Report back every line in the data that includes the string "hRcard".

#### Supplied data
☆ ☆ ☆ ☆

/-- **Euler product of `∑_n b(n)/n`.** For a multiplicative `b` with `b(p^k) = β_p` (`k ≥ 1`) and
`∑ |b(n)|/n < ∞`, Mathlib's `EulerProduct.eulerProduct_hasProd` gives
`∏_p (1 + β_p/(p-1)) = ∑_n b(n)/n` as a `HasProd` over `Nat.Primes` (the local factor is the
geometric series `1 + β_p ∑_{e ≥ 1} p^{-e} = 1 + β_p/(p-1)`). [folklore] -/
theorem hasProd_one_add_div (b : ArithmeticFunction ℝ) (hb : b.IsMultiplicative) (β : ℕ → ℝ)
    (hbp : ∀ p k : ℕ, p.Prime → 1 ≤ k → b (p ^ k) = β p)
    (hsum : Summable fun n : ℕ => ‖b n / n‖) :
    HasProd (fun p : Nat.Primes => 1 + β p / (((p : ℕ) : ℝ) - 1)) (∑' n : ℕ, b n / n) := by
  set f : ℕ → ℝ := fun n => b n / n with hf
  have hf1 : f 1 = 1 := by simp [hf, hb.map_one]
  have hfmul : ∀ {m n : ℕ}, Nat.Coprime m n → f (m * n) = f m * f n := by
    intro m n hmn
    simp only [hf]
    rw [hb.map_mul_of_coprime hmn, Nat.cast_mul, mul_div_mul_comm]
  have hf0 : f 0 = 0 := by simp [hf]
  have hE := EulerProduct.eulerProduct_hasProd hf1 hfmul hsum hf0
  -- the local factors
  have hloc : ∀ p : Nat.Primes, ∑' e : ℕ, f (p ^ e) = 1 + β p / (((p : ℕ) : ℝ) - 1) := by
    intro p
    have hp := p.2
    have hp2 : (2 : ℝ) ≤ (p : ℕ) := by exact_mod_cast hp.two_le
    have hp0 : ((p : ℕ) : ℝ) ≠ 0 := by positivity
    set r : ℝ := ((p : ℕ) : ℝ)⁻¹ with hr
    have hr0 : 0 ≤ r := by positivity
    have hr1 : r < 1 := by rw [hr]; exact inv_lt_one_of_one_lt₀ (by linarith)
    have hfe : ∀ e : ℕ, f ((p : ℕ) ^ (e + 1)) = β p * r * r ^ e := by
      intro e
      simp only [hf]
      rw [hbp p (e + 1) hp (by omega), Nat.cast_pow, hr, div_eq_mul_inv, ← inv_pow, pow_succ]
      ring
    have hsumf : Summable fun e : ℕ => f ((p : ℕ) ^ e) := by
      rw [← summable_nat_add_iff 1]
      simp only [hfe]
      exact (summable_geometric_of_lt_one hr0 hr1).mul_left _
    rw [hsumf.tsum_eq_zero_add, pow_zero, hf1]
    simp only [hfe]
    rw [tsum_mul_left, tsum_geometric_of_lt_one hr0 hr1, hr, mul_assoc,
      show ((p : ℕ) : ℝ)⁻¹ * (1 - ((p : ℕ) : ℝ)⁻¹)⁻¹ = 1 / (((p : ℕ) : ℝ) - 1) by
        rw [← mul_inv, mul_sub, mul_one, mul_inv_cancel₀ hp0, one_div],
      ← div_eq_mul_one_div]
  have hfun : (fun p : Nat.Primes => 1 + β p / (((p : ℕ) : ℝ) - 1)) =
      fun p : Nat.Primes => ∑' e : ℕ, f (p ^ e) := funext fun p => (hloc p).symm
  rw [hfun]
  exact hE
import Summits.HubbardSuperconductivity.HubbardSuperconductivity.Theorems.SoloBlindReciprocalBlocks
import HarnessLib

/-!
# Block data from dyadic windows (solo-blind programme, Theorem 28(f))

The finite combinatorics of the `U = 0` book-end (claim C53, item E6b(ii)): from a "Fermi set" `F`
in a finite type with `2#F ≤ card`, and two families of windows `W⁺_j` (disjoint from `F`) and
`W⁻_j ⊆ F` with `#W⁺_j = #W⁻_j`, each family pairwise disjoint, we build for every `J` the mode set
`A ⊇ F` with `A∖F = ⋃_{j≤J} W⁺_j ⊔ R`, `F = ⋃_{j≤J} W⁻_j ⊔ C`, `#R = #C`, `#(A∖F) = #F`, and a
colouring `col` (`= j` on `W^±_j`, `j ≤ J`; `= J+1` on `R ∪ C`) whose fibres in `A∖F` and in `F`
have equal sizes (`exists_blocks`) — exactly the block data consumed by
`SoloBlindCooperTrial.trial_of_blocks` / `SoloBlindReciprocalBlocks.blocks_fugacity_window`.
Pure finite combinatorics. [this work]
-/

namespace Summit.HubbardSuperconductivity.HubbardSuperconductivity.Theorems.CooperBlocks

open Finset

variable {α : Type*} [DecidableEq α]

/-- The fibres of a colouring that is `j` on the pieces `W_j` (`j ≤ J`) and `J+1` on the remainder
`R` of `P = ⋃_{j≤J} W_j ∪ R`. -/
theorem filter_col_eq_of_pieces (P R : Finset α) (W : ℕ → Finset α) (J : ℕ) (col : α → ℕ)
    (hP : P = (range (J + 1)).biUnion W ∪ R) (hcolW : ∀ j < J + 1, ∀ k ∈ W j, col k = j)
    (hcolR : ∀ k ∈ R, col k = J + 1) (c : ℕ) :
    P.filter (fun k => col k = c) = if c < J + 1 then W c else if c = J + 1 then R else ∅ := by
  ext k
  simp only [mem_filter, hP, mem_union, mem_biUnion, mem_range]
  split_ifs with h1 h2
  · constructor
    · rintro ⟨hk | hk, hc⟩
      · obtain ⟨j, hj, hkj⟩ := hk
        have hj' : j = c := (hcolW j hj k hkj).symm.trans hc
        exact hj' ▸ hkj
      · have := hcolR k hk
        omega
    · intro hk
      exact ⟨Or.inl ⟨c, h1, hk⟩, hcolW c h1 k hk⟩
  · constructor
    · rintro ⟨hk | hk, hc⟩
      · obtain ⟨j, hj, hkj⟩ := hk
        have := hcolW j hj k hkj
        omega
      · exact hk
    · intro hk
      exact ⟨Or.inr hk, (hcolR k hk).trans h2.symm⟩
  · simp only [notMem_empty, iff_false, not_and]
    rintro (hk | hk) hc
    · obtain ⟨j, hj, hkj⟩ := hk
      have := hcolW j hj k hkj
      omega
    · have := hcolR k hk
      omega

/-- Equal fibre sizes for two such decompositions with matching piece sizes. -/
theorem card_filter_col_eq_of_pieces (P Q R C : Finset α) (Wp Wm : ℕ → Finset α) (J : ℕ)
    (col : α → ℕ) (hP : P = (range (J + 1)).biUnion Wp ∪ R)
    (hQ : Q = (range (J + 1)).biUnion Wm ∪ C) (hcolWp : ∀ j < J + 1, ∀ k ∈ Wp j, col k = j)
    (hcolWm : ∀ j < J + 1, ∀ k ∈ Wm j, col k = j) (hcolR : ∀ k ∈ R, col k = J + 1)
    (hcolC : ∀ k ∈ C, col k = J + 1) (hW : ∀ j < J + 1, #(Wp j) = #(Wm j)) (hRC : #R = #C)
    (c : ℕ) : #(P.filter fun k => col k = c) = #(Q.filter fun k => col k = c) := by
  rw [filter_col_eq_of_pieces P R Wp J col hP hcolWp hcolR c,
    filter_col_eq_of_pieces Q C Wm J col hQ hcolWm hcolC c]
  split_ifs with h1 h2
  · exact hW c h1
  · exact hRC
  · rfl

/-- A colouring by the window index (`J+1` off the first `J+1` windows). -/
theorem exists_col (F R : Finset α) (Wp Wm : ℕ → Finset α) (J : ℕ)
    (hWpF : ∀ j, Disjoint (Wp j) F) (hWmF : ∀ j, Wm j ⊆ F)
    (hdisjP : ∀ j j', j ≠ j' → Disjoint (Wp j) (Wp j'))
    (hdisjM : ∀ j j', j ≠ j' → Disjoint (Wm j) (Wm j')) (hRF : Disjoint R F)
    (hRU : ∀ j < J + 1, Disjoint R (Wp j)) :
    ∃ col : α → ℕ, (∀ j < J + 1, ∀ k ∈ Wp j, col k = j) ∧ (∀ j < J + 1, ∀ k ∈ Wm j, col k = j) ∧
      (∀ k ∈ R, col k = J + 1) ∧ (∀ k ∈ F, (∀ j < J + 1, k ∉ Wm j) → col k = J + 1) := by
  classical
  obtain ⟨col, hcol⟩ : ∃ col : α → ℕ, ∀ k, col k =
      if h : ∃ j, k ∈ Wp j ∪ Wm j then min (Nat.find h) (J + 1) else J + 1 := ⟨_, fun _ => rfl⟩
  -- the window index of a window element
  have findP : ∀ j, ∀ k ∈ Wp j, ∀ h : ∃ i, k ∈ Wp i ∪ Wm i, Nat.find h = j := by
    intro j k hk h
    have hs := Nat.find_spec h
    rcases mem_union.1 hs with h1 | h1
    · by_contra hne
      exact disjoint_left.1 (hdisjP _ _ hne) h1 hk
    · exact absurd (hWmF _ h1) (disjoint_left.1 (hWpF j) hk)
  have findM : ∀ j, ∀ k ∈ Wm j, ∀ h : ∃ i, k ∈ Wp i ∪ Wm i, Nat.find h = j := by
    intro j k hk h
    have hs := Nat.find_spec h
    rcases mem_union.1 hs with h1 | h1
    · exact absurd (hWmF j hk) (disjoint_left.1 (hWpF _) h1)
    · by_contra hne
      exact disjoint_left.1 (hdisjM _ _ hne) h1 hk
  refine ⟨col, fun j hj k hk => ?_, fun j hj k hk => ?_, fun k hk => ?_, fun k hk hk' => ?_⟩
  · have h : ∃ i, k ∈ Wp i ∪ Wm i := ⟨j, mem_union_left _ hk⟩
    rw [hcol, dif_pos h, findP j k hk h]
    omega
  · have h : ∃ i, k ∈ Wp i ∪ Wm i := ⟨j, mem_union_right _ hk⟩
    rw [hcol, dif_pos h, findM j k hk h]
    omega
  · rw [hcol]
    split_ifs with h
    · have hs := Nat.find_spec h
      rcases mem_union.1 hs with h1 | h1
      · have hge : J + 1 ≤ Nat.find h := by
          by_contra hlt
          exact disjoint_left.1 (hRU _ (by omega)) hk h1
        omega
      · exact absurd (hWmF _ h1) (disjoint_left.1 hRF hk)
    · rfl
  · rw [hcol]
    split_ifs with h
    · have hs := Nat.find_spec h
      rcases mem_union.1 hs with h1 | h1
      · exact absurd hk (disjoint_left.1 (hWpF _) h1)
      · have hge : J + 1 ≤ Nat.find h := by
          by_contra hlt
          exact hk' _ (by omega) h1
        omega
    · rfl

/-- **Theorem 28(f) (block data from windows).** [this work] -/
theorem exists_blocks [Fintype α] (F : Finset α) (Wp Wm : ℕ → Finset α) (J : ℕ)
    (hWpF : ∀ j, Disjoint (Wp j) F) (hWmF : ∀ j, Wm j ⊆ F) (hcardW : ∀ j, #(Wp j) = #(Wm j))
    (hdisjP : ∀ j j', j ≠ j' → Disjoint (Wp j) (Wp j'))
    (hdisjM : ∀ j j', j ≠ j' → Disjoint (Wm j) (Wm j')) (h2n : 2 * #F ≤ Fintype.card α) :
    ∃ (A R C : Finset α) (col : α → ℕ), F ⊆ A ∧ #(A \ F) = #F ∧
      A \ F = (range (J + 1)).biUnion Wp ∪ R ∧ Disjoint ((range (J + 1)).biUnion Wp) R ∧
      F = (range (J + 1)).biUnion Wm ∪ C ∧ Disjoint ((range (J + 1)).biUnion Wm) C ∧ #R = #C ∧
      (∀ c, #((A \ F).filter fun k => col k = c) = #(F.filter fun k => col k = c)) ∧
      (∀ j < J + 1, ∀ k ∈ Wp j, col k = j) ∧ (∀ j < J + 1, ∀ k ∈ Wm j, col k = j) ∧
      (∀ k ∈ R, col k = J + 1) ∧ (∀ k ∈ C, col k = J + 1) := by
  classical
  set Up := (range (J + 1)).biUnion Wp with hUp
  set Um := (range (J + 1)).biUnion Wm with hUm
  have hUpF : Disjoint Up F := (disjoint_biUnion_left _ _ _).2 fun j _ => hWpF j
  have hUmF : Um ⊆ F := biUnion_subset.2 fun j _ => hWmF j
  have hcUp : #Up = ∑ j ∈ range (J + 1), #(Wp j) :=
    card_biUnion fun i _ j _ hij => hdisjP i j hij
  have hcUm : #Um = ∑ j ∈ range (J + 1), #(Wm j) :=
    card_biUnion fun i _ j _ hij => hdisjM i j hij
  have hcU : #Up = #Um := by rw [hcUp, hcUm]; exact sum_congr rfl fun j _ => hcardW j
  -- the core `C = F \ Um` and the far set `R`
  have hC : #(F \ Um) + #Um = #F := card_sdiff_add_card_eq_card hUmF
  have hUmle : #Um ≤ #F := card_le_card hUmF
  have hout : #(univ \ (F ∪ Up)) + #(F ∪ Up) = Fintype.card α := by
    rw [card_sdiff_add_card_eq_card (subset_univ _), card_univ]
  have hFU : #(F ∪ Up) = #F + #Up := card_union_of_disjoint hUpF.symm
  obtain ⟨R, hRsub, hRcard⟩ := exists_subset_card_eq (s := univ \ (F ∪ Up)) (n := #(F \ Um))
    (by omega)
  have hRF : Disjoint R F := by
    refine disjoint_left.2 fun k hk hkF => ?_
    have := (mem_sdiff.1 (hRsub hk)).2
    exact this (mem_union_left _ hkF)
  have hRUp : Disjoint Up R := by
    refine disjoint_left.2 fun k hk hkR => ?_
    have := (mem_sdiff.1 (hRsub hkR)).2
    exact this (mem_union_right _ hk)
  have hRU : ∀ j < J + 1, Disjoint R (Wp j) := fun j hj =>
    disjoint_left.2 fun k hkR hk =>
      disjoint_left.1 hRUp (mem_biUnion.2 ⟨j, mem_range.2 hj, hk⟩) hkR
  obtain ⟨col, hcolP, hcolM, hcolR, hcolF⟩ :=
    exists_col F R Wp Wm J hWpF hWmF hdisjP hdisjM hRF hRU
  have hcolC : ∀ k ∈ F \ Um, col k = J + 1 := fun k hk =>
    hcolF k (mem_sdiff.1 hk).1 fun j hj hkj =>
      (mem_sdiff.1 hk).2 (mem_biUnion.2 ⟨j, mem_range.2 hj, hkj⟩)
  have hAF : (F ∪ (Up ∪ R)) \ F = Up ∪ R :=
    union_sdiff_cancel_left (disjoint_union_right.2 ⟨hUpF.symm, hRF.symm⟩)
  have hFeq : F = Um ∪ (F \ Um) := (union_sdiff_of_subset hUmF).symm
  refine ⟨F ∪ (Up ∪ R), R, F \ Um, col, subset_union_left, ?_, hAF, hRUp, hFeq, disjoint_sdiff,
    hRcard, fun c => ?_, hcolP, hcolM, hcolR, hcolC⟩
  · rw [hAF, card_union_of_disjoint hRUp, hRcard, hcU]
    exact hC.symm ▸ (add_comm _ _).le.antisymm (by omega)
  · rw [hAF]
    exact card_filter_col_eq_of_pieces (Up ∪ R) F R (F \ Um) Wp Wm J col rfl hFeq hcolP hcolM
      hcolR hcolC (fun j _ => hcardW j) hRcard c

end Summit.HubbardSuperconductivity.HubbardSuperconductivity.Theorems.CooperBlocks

☆ ☆ ☆ ☆

#### Output of the task
  obtain ⟨R, hRsub, hRcard⟩ := exists_subset_card_eq (s := univ \ (F ∪ Up)) (n := #(F \ Um))
    hRcard, fun c => ?_, hcolP, hcolM, hcolR, hcolC⟩
  · rw [hAF, card_union_of_disjoint hRUp, hRcard, hcU]
      hcolR hcolC (fun j _ => hcardW j) hRcard c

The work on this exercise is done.